This week’s blog topic will be In Memory Row
Composition. It’s important to establish
a quick basic understanding of how In Memory Data is stored as a primer to
future blog entries.
Before going into the topic of this blog post (the primer
for future posts), let’s establish a quick primer on SQL Server’s traditional
disk based table storage. So a quick primer for the primer!
Data Pages
In traditional disk based tables, table data is stored on 8
KB pages within the database mdf file. At
the very high level, these pages contain header information (metadata about the
page), data rows and a row offset table.
Data rows are written sequentially to these pages. The 8 contiguous pages are stored in extents. This is the basic unit of space managed and
read in SQL Server. Some takeaways here. Rows are stored sequentially in the pages and
because reads are performed in 64kb blocks, similarly keyed data will be
retrieved together.
In Memory Row Composition
In memory data is stored directly in memory. There are no pages or extents. This fundamentally changes the way that data
may be read and stored. In Memory rows are
composed differently than disk based tables to allow optimization for byte
addressable memory. The data itself is
not stored in any particular order, in no necessary proximity to adjacent rows.

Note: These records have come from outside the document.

-- earlier AnchorGap (stmt-QuantumFields-9036, replaced 2026-08-15T16:49:42Z -> stmt-QuantumFields-11141): retired by None — ∀ (G : Type) [Group G] [TopologicalSpace G] [IsTopologicalGroup G] [CompactSpace G], Literature.MathematicalPhysics.QuantumFieldTheory.IsCompactSimpleLieGroup G → letI : MeasurableSpace G := borel G; haveI : BorelSpace G := ⟨rfl⟩; ∀ r : Literature.MathematicalPhysics.QuantumFie
/-- item stmt-QuantumFields-11141 · crux · rank 2 · open · by planner
why it might fail: Needs a Bałaban-type derivation of the U(1)^r monopole gas with non-Cartan/KK remainders and large fields controlled uniformly in the 3-volume, then screening with long-range many-body corrections; GM82 is Villain-U(1) only — even Wilson-action U(1)₃ screening at weak coupling is unproved.
sources: arXiv:0803.0344, doi:10.1007/bf01961240, doi:10.1007/bf01942372, Polyakov1977, Balaban1989, doi:10.1016/0003-4916(84)90121-0
[crux] (card K1, THE ANCHOR) for every compact simple G and faithful unitary r there is an
abelianising deformation V (continuous class function on G; minimum set = one conjugacy class
Cl(g₀); C_G(g₀) abelian) such that for every temporal extent T ≥ 1 and every threshold ε₁ there are
a schedule E(β) ≥ ε₁ and β₀ with: for all β ≥ β₀ the deformed theory on ℤ_T × (ℤ/L)³ with weight
exp(β Σ_P Re tr r.ρ(U_P) − E(β) Σ_x V(P_x(U))) w.r.t. product Haar (vocabulary INLINED over Mathlib,
rev 4 cone repair: sites ℤ_T × (ℤ/L)³, link configurations ((site, time|space direction) → G),
plaquette holonomies, finite-temperature Wilson action with J_E = J_M = β over all plaquettes,
Polyakov line P_x(U) = ordered product of the T time-like links above x, product Haar
`haarProbability`, expectations as ratios of integrals; formerly phrased over the Borgs–Seiler
barrier file's finite-temperature definitions — OLD ↔ NEW machine-checked, evidence Equiv.lean)
clusters exponentially in a spatial direction with some rate m(β) > 0 UNIFORMLY IN L: for every cube
side w there is C(w) such that for all L, all base points c and all measurable F₁, F₂ bounded by 1
depending only on links based in the spatial cube -/
@[route_item "route-QuantumFields-SmallCircleAnchor", crux]
def AnchorGap : Prop :=
  ∀ (G : Type) [Group G] [TopologicalSpace G] [IsTopologicalGroup G] [CompactSpace G], Literature.MathematicalPhysics.QuantumFieldTheory.IsCompactSimpleLieGroup G → letI : MeasurableSpace G := borel G; haveI : BorelSpace G := ⟨rfl⟩; ∀ r : Literature.MathematicalPhysics.QuantumFieldTheory.LatticeRep G, ∃ V : G → ℝ, (Continuous V ∧ (∀ a g : G, V (a * g * a⁻¹) = V g) ∧ ∃ g₀ : G, (∀ g : G, V g₀ ≤ V g) ∧ (∀ g : G, V g = V g₀ → ∃ a : G, g = a * g₀ * a⁻¹) ∧ (∀ a b : G, a * g₀ = g₀ * a → b * g₀ = g₀ * b → a * b = b * a)) ∧ ∀ (T : ℕ) [NeZero T], ∀ ε₁ : ℝ, ∃ E : ℝ → ℝ, (∀ β : ℝ, ε₁ ≤ E β) ∧ ∃ β₀ : ℝ, ∀ β : ℝ, β₀ ≤ β → ∃ m : ℝ, 0 < m ∧ ∀ w : ℕ, ∃ C : ℝ, ∀ (L : ℕ) [NeZero L], let St := ZMod T × (Fin 3 → ZMod L); let Cfg := St × Option (Fin 3) → G; let ν : MeasureTheory.Measure Cfg := MeasureTheory.Measure.pi fun _ => Literature.MathematicalPhysics.QuantumFieldTheory.haarProbability G; let sh : St → Option (Fin 3) → St := fun x μ => Option.elim μ (x.1 + 1, x.2) fun i => (x.1, x.2 + Pi.single i 1); let pl : Cfg → St → Option (Fin 3) → Option (Fin 3) → G := fun U x μ κ => U (x, μ) * U (sh x μ, κ) * (U (sh x κ, μ))⁻¹ * (U (x, κ))⁻¹; let act : Cfg → ℝ := fun U => β * ∑ x : St, ∑ i : Fin 3, (r.ρ (pl U x none (some i))).trace.re + β * ∑ x : St, ∑ q : {q : Fin 3 × Fin 3 // q.1 < q.2}, (r.ρ (pl U x (some q.1.1) (some q.1.2))).trace.re; let P : Cfg → (Fin 3 → ZMod L) → G := fun U x => (List.ofFn fun t : Fin T => U ((((t : ℕ) : ZMod T), x), none)).prod; let wgt : Cfg → ℝ := fun U => Real.exp (act U - E β * ∑ x : Fin 3 → ZMod L, V (P U x)); let Ex : (Cfg → ℝ) → ℝ := fun F => (∫ U, F U * wgt U ∂ν) / (∫ U, wgt U ∂ν); let σ : ℕ → Cfg → Cfg := fun n U p => U ((p.1.1, p.1.2 + Pi.single 0 (n : ZMod L)), p.2); ∀ (c : Fin 3 → ZMod L), let Loc := fun F : Cfg → ℝ => Measurable F ∧ (∀ U, |F U| ≤ 1) ∧ ∀ U U', (∀ p, (∀ i : Fin 3, (p.1.2 i - c i).val ≤ w) → U p = U' p) → F U = F U'; ∀ F₁ F₂ : Cfg → ℝ, Loc F₁ → Loc F₂ → ∀ n : ℕ, 2 * n < L → |Ex (fun U => F₁ U * F₂ (σ n U)) - Ex F₁ * Ex (fun U => F₂ (σ n U))| ≤ C * Real.exp (-(m * n))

Additionally, In Memory employs are row versioning system (a later blog topic)
to eliminate the locking and blocking of data.
In order to overcome locking issues, in memory rows are never
updated. They are only created, read and
destroyed. SQL Server accomplishes all this using metadata for each row.
Each In Memory row is composed of two parts, a Row Header
and a Payload. The Payload is the data, all
the index keys and all the other columns in the table. The Row Header is where it gets
interesting.
As you can see in the image above the row header is divided into at least 5 sections. A Begin Timestamp, End Timestamp,
StatementID, Index Link Count and Index Pointers.
The timestamp columns describe the life of a row. When the row is initially created, the
BeginTS field is populated with the timestamp of the transaction that created
the record. At this point, the EndTS
field is populated with a special infinity value and updated with the timestamp
of the transaction that deletes the record.
Following these timestamp fields is the StatementID
field. This is the unique statement id
that created the row.
The next set of fields are the Index Link Count, the number
of indexes that reference this row, followed by an Index Pointer field for each
index in the table. The index data
structure in conjunction with these Index pointer fields link the data together
in a Memory Optimized table. This is how
data is accessed and order in In Memory tables.
As a result every Memory Optimized tables require at least one index.
This was a quick overview of how In Memory rows are composed. It opens the door to future discussions about In Memory Indexes, isolation levels and row versioning In the upcoming blogs we’ll look into how the row header
helps SQL Server achieve these various enhancements with In Memory tables.